I should confess something. For a long time, I’ve dismissed the threat of the Tea Party and its adherents because their observations about government and interpretation of the Constitution are so comical that it’s hard to imagine anyone takes them seriously. After watching a few hours of testimony on SB 114, I’m less dismissive, not because their ideas seem any less ridiculous, but because many of them earnestly believe the conspiracy theories they espouse.
Senator Hinkle (R-Marbut)’s bill was supported by exactly one law enforcement official and a collection of people charitably described as unhinged. It was opposed by county attorneys and law enforcement. You know, the people who actually have to work to combat crime, not the ones who only do it at fantasy gun camp with Gary Marbut, who actually referred to “black ninja suits” during his testimony today.

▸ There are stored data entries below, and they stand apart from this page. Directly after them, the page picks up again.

import Summits.QuantumAdvantage.QuantumAdvantage.Theorems.CubicForrelationNearExactIsExactSecondWeight
import Summits.QuantumAdvantage.QuantumAdvantage.Theorems.NearExactIsExact.Negative.NoCaseATwelve
import Summits.QuantumAdvantage.QuantumAdvantage.Theorems.CubicForrelationNearExactIsExactTwelveWindowPairing

/-!
# Crux `CubicForrelation.NearExactIsExact` (stmt-QuantumAdvantage-14043) — n = 12: the PROFILE BOUND — a weight bound for a Boolean
  function from symplectic frames of its derivatives

Certificate seat `b2b-cforr-cert` (gen 33).  HONEST FRAMING: kernel-checked elementary counting lemmas (standard axioms) on 12 bits — the
formal half of the proposed endgame for the one remaining statement "E1280-even" of the open window `(57/64, 29/32)` of the 12-bit
cubic-Forrelation slice (…TwelveDigitClass, HOME/b2b-cforr-cert-g33/PLAN-N12-E1280.md §6).  Nothing about `θ₁₂` is claimed here; NOT
summit progress.

* `tdq_frame_card` (**symplectic frame ⇒ balance**): if a Boolean `q` on 12 bits admits `h` pairs `(bᵢ, cᵢ)` with second derivatives
  `D_{cᵢ}D_{bᵢ} q ≡ 1`, `D_{cⱼ}D_{bᵢ} q ≡ 0 (i ≠ j)`, `D_{bⱼ}D_{bᵢ} q ≡ 0` (a symplectic frame of the alternating form of a quadratic `q`,
  but no degree hypothesis is needed), then `2048 − 2^{11−h} ≤ #{q = 1} ≤ 2048 + 2^{11−h}` (`|bias q| ≤ 2^{12−h}`): pairing `x ↔ x ⊕ b_k`
  kills the sum of `(−1)^q` outside `{D_{b_k}q = 0}`, and `x ↦ x ⊕ c_k` halves that set.
* `tdq_profile_bound`: for any Boolean `κ` with `e = #{κ = 1}` and any lower bounds `2048 − N(a) ≤ #{x : κ x ≠ κ(x ⊕ a)}` (`a ≠ 0`):
  `4095·2048 ≤ 2e(4096 − e) + Σ_{a ≠ 0} N(a)` (`sw_sum_deriv_card`: `Σ_a #{D_aκ = 1} = 2e(4096 − e)`).
* `tdq_weight_window_of_profile`: hence `Σ_{a≠0} N(a) ≤ 1202303 ⇒ 1273 ≤ e ≤ 2823`.
USE (paper, PLAN-N12-E1280 §6): for the digit class `κ` of a type-O cubic `g` with cubic 3-graph `C`, `D_aκ` is a quadratic whose
alternating form is the slice `ι_a C*` of the matching dual (…TwelveDigitDualForm), so frames of size `rank(ι_a C*)/2` exist and
`N(a) = 2^{11 − rank(ι_a C*)/2}` is admissible: the PROFILE `P(C*) := Σ_{a≠0} 2^{11 − rank(ι_a C*)/2}` alone bounds `e`; for the class of four
disjoint monomials `P = 837760` gives `e ≥ 1400` (tight).  CONJECTURE P (`P(C*) ≤ 837760` whenever `#PM(C)` is odd; 4·10⁴ samples, no
exception) would give `e ≥ 1400` for every type-O cubic, hence `θ₁₂ = 57/64`.

References: L. E. Dickson (1901) / MacWilliams–Sloane (1977) Ch. 15 (quadratic forms over 𝔽₂); C. Carlet (2021) §2.2.  Axioms: the
standard three.
-/

set_option linter.dupNamespace false -- D-0017: single-problem summit ⇒ `QuantumAdvantage.QuantumAdvantage` by design

noncomputable section

namespace Summit.QuantumAdvantage.QuantumAdvantage.Theorems.CubicForrelation.NearExactIsExact

open Finset
open Literature.Computability.QuantumComplexity
open Literature.Computability.QuantumComplexity.BuzetChailloux (bxor zeroVec bxor_zeroVec)

section Profile

variable (q : (Fin (6 + 6) → Bool) → Bool)

/-- **Symplectic frame ⇒ balance.**  If a Boolean `q` on 12 bits has directions `b₀,…,b_{h−1}`, `c₀,…,c_{h−1}` with
`q(x) ⊕ q(x⊕bᵢ) ⊕ q(x⊕cᵢ) ⊕ q(x⊕bᵢ⊕cᵢ) = 1`, `q(x) ⊕ q(x⊕bᵢ) ⊕ q(x⊕cⱼ) ⊕ q(x⊕bᵢ⊕cⱼ) = 0` for `i ≠ j`, and
`q(x) ⊕ q(x⊕bᵢ) ⊕ q(x⊕bⱼ) ⊕ q(x⊕bᵢ⊕bⱼ) = 0` for all `i, j` (all `x`), then `2048 − 2^{11−h} ≤ #{q = 1} ≤ 2048 + 2^{11−h}`.
[this work] -/
theorem tdq_frame_card (h : ℕ) (hh : h ≤ 11) (b c : Fin h → (Fin (6 + 6) → Bool))
    (hbc : ∀ i x, ((q x ^^ q (bxor x (b i))) ^^ (q (bxor x (c i)) ^^ q (bxor (bxor x (c i)) (b i)))) = true)
    (hbc' : ∀ i j x, i ≠ j → ((q x ^^ q (bxor x (b i))) ^^ (q (bxor x (c j)) ^^ q (bxor (bxor x (c j)) (b i)))) = false)
    (hbb : ∀ i j x, ((q x ^^ q (bxor x (b i))) ^^ (q (bxor x (b j)) ^^ q (bxor (bxor x (b j)) (b i)))) = false) :
    2048 - 2 ^ (11 - h) ≤ #(univ.filter fun x : Fin (6 + 6) → Bool => q x = true) ∧
      #(univ.filter fun x : Fin (6 + 6) → Bool => q x = true) ≤ 2048 + 2 ^ (11 - h) := by
  -- the derivative in direction `b i`
  set D : Fin h → (Fin (6 + 6) → Bool) → Bool := fun i x => q x ^^ q (bxor x (b i)) with hDdef
  -- invariances
  have hDb : ∀ i j x, D i (bxor x (b j)) = D i x := by
    intro i j x
    have e := hbb i j x
    rw [hDdef]; simp only
    revert e
    cases q x <;> cases q (bxor x (b i)) <;> cases q (bxor x (b j)) <;> cases q (bxor (bxor x (b j)) (b i)) <;> simp
  have hDc' : ∀ i j x, i ≠ j → D i (bxor x (c j)) = D i x := by
    intro i j x hij
    have e := hbc' i j x hij
    rw [hDdef]; simp only
    revert e
    cases q x <;> cases q (bxor x (b i)) <;> cases q (bxor x (c j)) <;> cases q (bxor (bxor x (c j)) (b i)) <;> simp
  have hDc : ∀ i x, D i (bxor x (c i)) = !(D i x) := by
    intro i x
    have e := hbc i x
    rw [hDdef]; simp only
    revert e
    cases q x <;> cases q (bxor x (b i)) <;> cases q (bxor x (c i)) <;> cases q (bxor (bxor x (c i)) (b i)) <;> simp
  -- the nested sets `Z_k = {x : D_i q x = 0 for i < k}`
  set Z : ℕ → Finset (Fin (6 + 6) → Bool) := fun k => univ.filter fun x => ∀ i : Fin h, i.val < k → D i x = false with hZdef
  -- (A) the signed sum of `q` lives on `Z_k`, (B) `#Z_k · 2^k = 4096`
  have key : ∀ k, k ≤ h →
      (∑ x, (if q x = true then (-1 : ℤ) else 1)) = ∑ x ∈ Z k, (if q x = true then (-1 : ℤ) else 1) ∧ #(Z k) * 2 ^ k = 4096 := by
    intro k
    induction k with
    | zero =>
      intro _
      have hZ0 : Z 0 = univ := by
        rw [hZdef]; ext x; simp
      rw [hZ0, pow_zero, mul_one, card_univ, Fintype.card_fun, Fintype.card_bool, Fintype.card_fin]
      exact ⟨rfl, by norm_num⟩
    | succ k ih =>
      intro hk
      obtain ⟨ihA, ihB⟩ := ih (Nat.le_of_succ_le hk)
      have hkh : k < h := hk
      set i₀ : Fin h := ⟨k, hkh⟩ with hi₀
      -- split `Z k` along `D i₀`
      have hZsucc : Z (k + 1) = (Z k).filter fun x => D i₀ x = false := by
        rw [hZdef]; ext x
        simp only [mem_filter, mem_univ, true_and]
        constructor
        · intro hx
          exact ⟨fun i hi => hx i (Nat.lt_succ_of_lt hi), hx i₀ (by rw [hi₀]; exact Nat.lt_succ_self k)⟩
        · rintro ⟨hx, h0⟩ i hi
          rcases Nat.lt_succ_iff_lt_or_eq.1 hi with hlt | heq
          · exact hx i hlt
          · have : i = i₀ := Fin.ext (by rw [hi₀]; exact heq)
            rw [this]; exact h0
      -- (A): the part of the sum over `Z k ∩ {D i₀ = 1}` vanishes (involution `x ↦ x ⊕ b i₀`)
      have hA : ∑ x ∈ (Z k).filter (fun x => D i₀ x = true), (if q x = true then (-1 : ℤ) else 1) = 0 := by
        refine Finset.sum_involution (fun x _ => bxor x (b i₀)) (fun x hx => ?_) (fun x hx _ => ?_) (fun x hx => ?_)
          (fun x _ => tw59_bxor_cancel_right x (b i₀))
        · -- values cancel: `q (x ⊕ b) = ¬ q x` on `{D i₀ = 1}`
          have hD1 : D i₀ x = true := (mem_filter.1 hx).2
          rw [hDdef] at hD1; simp only at hD1
          revert hD1
          cases q x <;> cases q (bxor x (b i₀)) <;> simp
        · -- no fixed points
          have hD1 : D i₀ x = true := (mem_filter.1 hx).2
          intro hfix
          rw [hDdef] at hD1; simp only at hD1
          rw [hfix] at hD1
          revert hD1; cases q x <;> simp
        · -- the set is invariant
          obtain ⟨hxZ, hD1⟩ := mem_filter.1 hx
          refine mem_filter.2 ⟨?_, by rw [hDb]; exact hD1⟩
          rw [hZdef] at hxZ ⊢
          simp only [mem_filter, mem_univ, true_and] at hxZ ⊢
          intro i hi
          rw [hDb]; exact hxZ i hi
      have hsumZ : ∑ x ∈ Z k, (if q x = true then (-1 : ℤ) else 1) = ∑ x ∈ Z (k + 1), (if q x = true then (-1 : ℤ) else 1) := by
        rw [← sum_filter_add_sum_filter_not (Z k) (fun x => D i₀ x = true), hA, zero_add, hZsucc]
        refine sum_congr ?_ fun _ _ => rfl
        ext x; simp only [mem_filter, Bool.not_eq_true]
      -- (B): `x ↦ x ⊕ c i₀` swaps the two halves of `Z k`
      have hB : #((Z k).filter fun x => D i₀ x = false) = #((Z k).filter fun x => D i₀ x = true) := by
        have himg : ((Z k).filter fun x => D i₀ x = true) = ((Z k).filter fun x => D i₀ x = false).image (fun x => bxor x (c i₀)) := by
          ext y
          simp only [mem_filter, mem_image]
          constructor
          · rintro ⟨hyZ, hD1⟩
            refine ⟨bxor y (c i₀), ⟨?_, ?_⟩, tw59_bxor_cancel_right y (c i₀)⟩
            · rw [hZdef] at hyZ ⊢
              simp only [mem_filter, mem_univ, true_and] at hyZ ⊢
              intro i hi
              have hne : i ≠ i₀ := by
                intro heq; rw [heq, hi₀] at hi; exact lt_irrefl k hi
              rw [hDc' i i₀ y hne]; exact hyZ i hi
            · rw [hDc, hD1]; rfl
          · rintro ⟨x, ⟨hxZ, hD0⟩, rfl⟩
            refine ⟨?_, by rw [hDc, hD0]; rfl⟩
            rw [hZdef] at hxZ ⊢
            simp only [mem_filter, mem_univ, true_and] at hxZ ⊢
            intro i hi
            have hne : i ≠ i₀ := by
              intro heq; rw [heq, hi₀] at hi; exact lt_irrefl k hi
            rw [hDc' i i₀ x hne]; exact hxZ i hi
        have hinj : Function.Injective (fun x : Fin (6 + 6) → Bool => bxor x (c i₀)) := by
          intro x y hxy
          have e := congrArg (fun z : Fin (6 + 6) → Bool => bxor z (c i₀)) hxy
          simp only [tw59_bxor_cancel_right] at e
          exact e
        rw [himg, card_image_of_injective _ hinj]
      have hcard : #(Z (k + 1)) * 2 ^ (k + 1) = 4096 := by
        have hsplit := card_filter_add_card_filter_not (s := Z k) (fun x => D i₀ x = false)
        have hnot : ((Z k).filter fun x => ¬ D i₀ x = false) = ((Z k).filter fun x => D i₀ x = true) := by
          refine filter_congr fun x _ => ?_
          cases D i₀ x <;> simp
        rw [hnot, ← hB, ← hZsucc] at hsplit
        rw [pow_succ, ← ihB, ← hsplit]
        ring
      exact ⟨ihA.trans hsumZ, hcard⟩
  obtain ⟨hA, hB⟩ := key h le_rfl
  -- `|Σ (−1)^q| ≤ #Z_h = 2^{12−h}`
  have hZcard : #(Z h) = 2 ^ (12 - h) := by
    have h12 : 2 ^ (12 - h) * 2 ^ h = 4096 := by
      rw [← pow_add, show 12 - h + h = 12 by omega]; norm_num
    exact Nat.eq_of_mul_eq_mul_right (by positivity) (hB.trans h12.symm)
  have habs : |∑ x ∈ Z h, (if q x = true then (-1 : ℤ) else 1)| ≤ (#(Z h) : ℤ) := by
    refine (abs_sum_le_sum_abs _ _).trans ?_
    have : ∑ x ∈ Z h, |(if q x = true then (-1 : ℤ) else 1)| = ∑ x ∈ Z h, (1 : ℤ) :=
      sum_congr rfl fun x _ => by split_ifs <;> simp
    rw [this, sum_const, nsmul_eq_mul, mul_one]
  -- the signed sum in terms of the count
  have hsgn : ∑ x, (if q x = true then (-1 : ℤ) else 1) = 4096 - 2 * (#(univ.filter fun x : Fin (6 + 6) → Bool => q x = true) : ℤ) := by
    have e : ∀ x, (if q x = true then (-1 : ℤ) else 1) = 1 - 2 * (if q x = true then (1 : ℤ) else 0) := fun x => by
      split_ifs <;> norm_num
    rw [sum_congr rfl fun x _ => e x, sum_sub_distrib, sum_const, ← mul_sum, sum_boole, card_univ, Fintype.card_fun,
      Fintype.card_bool, Fintype.card_fin]
    norm_num
  set p := 2 ^ (11 - h) with hpdef
  have hp2 : 2 ^ (12 - h) = 2 * p := by
    rw [hpdef, show 12 - h = (11 - h) + 1 by omega, pow_succ]; ring
  rw [hA] at hsgn
  rw [hsgn, hZcard, hp2, Nat.cast_mul] at habs
  have hp : p ≤ 2048 := by
    rw [hpdef]
    calc 2 ^ (11 - h) ≤ 2 ^ 11 := Nat.pow_le_pow_right (by norm_num) (by omega)
      _ = 2048 := by norm_num
  obtain ⟨h1, h2⟩ := abs_le.1 habs
  have h1' : -((2 : ℤ) * (p : ℤ)) ≤ 4096 - 2 * (#(univ.filter fun x : Fin (6 + 6) → Bool => q x = true) : ℤ) := by
    exact_mod_cast h1
  have h2' : (4096 : ℤ) - 2 * (#(univ.filter fun x : Fin (6 + 6) → Bool => q x = true) : ℤ) ≤ 2 * (p : ℤ) := by
    exact_mod_cast h2
  clear h1 h2 habs
  constructor <;> omega

/-- **The profile bound.**  For any Boolean `κ` on 12 bits with `e = #{κ = 1}` and any lower bounds `2048 ≤ #{x : κ x ≠ κ(x ⊕ a)} + N(a)`
for `a ≠ 0`: `4095·2048 ≤ 2e(4096 − e) + Σ_{a ≠ 0} N(a)`.  (`Σ_a #{D_aκ = 1} = 2e(4096 − e)`, `sw_sum_deriv_card`.) [this work] -/
theorem tdq_profile_bound (κ : (Fin (6 + 6) → Bool) → Bool) (N : (Fin (6 + 6) → Bool) → ℕ)
    (hN : ∀ a : Fin (6 + 6) → Bool, a ≠ zeroVec →
      2048 ≤ #(univ.filter fun x : Fin (6 + 6) → Bool => (κ x ^^ κ (bxor x a)) = true) + N a) :
    4095 * 2048 ≤ 2 * #(univ.filter fun x : Fin (6 + 6) → Bool => κ x = true) *
        (4096 - #(univ.filter fun x : Fin (6 + 6) → Bool => κ x = true)) + ∑ a ∈ univ.erase zeroVec, N a := by
  classical
  have hsum := sw_sum_deriv_card κ
  have hN' : (2 : ℕ) ^ (6 + 6) = 4096 := by norm_num
  rw [hN'] at hsum
  have h0 : #(univ.filter fun x => (κ x ^^ κ (bxor x (zeroVec : Fin (6 + 6) → Bool))) = true) = 0 := by
    rw [card_eq_zero, filter_eq_empty_iff]; intro x _; rw [bxor_zeroVec, Bool.xor_self]; exact Bool.false_ne_true
  have hsplit := sum_erase_add (s := (univ : Finset (Fin (6 + 6) → Bool))) (a := zeroVec)
    (f := fun a => (#(univ.filter fun x => (κ x ^^ κ (bxor x a)) = true) : ℕ)) (mem_univ _)
  rw [h0, add_zero, hsum] at hsplit
  have hge : ∑ a ∈ (univ : Finset (Fin (6 + 6) → Bool)).erase zeroVec, 2048 ≤
      ∑ a ∈ (univ : Finset (Fin (6 + 6) → Bool)).erase zeroVec,
        (#(univ.filter fun x => (κ x ^^ κ (bxor x a)) = true) + N a) :=
    sum_le_sum fun a ha => hN a (ne_of_mem_erase ha)
  rw [sum_const, smul_eq_mul, sum_add_distrib, hsplit] at hge
  have hcard : #((univ : Finset (Fin (6 + 6) → Bool)).erase zeroVec) = 4095 := by
    rw [card_erase_of_mem (mem_univ _), card_univ, Fintype.card_fun, Fintype.card_bool, Fintype.card_fin]; norm_num
  rw [hcard] at hge
  exact hge

/-- **Weight window from the profile.**  If the bounds `N` of `tdq_profile_bound` have `Σ_{a≠0} N(a) ≤ 1202303`, then
`1273 ≤ e ≤ 2823`; in particular a cubic support (`8 ∣ e`) then has `e ≥ 1280` or `e ≥ 2824`... i.e. `e ∉ [0, 1272]`.  [this work] -/
theorem tdq_weight_window_of_profile (κ : (Fin (6 + 6) → Bool) → Bool) (N : (Fin (6 + 6) → Bool) → ℕ)
    (hN : ∀ a : Fin (6 + 6) → Bool, a ≠ zeroVec →
      2048 ≤ #(univ.filter fun x : Fin (6 + 6) → Bool => (κ x ^^ κ (bxor x a)) = true) + N a)
    (hP : ∑ a ∈ univ.erase zeroVec, N a ≤ 1202303) :
    1273 ≤ #(univ.filter fun x : Fin (6 + 6) → Bool => κ x = true) ∧
      #(univ.filter fun x : Fin (6 + 6) → Bool => κ x = true) ≤ 2823 := by
  have h := tdq_profile_bound κ N hN
  have hle : #(univ.filter fun x : Fin (6 + 6) → Bool => κ x = true) ≤ 4096 := by
    calc #(univ.filter fun x : Fin (6 + 6) → Bool => κ x = true) ≤ #(univ : Finset (Fin (6 + 6) → Bool)) := card_le_univ _
      _ = 4096 := by rw [card_univ, Fintype.card_fun, Fintype.card_bool, Fintype.card_fin]; norm_num
  set e := #(univ.filter fun x : Fin (6 + 6) → Bool => κ x = true) with he
  have hZ : (4095 : ℤ) * 2048 ≤ 2 * (e : ℤ) * (4096 - (e : ℤ)) + 1202303 := by
    have hP' : ((∑ a ∈ univ.erase zeroVec, N a : ℕ) : ℤ) ≤ 1202303 := by exact_mod_cast hP
    have h' : ((4095 * 2048 : ℕ) : ℤ) ≤ ((2 * e * (4096 - e) + ∑ a ∈ univ.erase zeroVec, N a : ℕ) : ℤ) := by
      exact_mod_cast h
    push_cast [Nat.cast_sub hle] at h'
    linarith
  constructor
  · by_contra hlt
    rw [not_le] at hlt
    have h776 : (776 : ℤ) ≤ 2048 - (e : ℤ) := by
      have : (e : ℤ) < 1273 := by exact_mod_cast hlt
      linarith
    have hsq : (776 : ℤ) * 776 ≤ (2048 - (e : ℤ)) * (2048 - (e : ℤ)) := mul_le_mul h776 h776 (by norm_num) (by linarith)
    nlinarith [hsq]
  · by_contra hgt
    rw [not_le] at hgt
    have h776 : (776 : ℤ) ≤ (e : ℤ) - 2048 := by
      have : (2823 : ℤ) < (e : ℤ) := by exact_mod_cast hgt
      linarith
    have hsq : (776 : ℤ) * 776 ≤ ((e : ℤ) - 2048) * ((e : ℤ) - 2048) := mul_le_mul h776 h776 (by norm_num) (by linarith)
    nlinarith [hsq]

end Profile

end Summit.QuantumAdvantage.QuantumAdvantage.Theorems.CubicForrelation.NearExactIsExact

end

In the end, though, the Republican majority on the committee voted unanimously to disregard the advice of Legislative legal counsel, hamstring federal law enforcement,and ignore the supremacy clause of the Constitution because:
- some unnamed guy in the 1980s was briefly detained by federal marshals.
- some lunatic thinks a federal agent is spying on him in a Park Service vehicle.
- “the Constitution dictates that sheriffs must be our first line of defense” and “because the federal government has chosen not to protect our borders.”
- “of the march towards world government” and the 2005 meeting that established the “North American Union.”
- someone heard on Fox News that federal agents have secret unsigned warrants.
- someone was upset because a FWP agent (you know, from the state) gave some tickets without calling the local sheriff.
Additionally, stories like this one from the Associated Press need to do a better job of talking about the actually discussion that transpires at these meetings. Matt Volz writes:
At Friday’s hearing before the Senate Judiciary Committee, dozens of people waited in line to condemn the government or to say their rights are being chipped away.
While factually accurate, the bland description hardly captures the full-fledged lunacy of the remarks made by proponents. News coverage needs to do more than discuss the existence of two sides on an issue; it should accurately depict the nature of the arguments presented by both sides.
A final note: thanks to Senator Augare for defending the integrity of federal law enforcement officials today.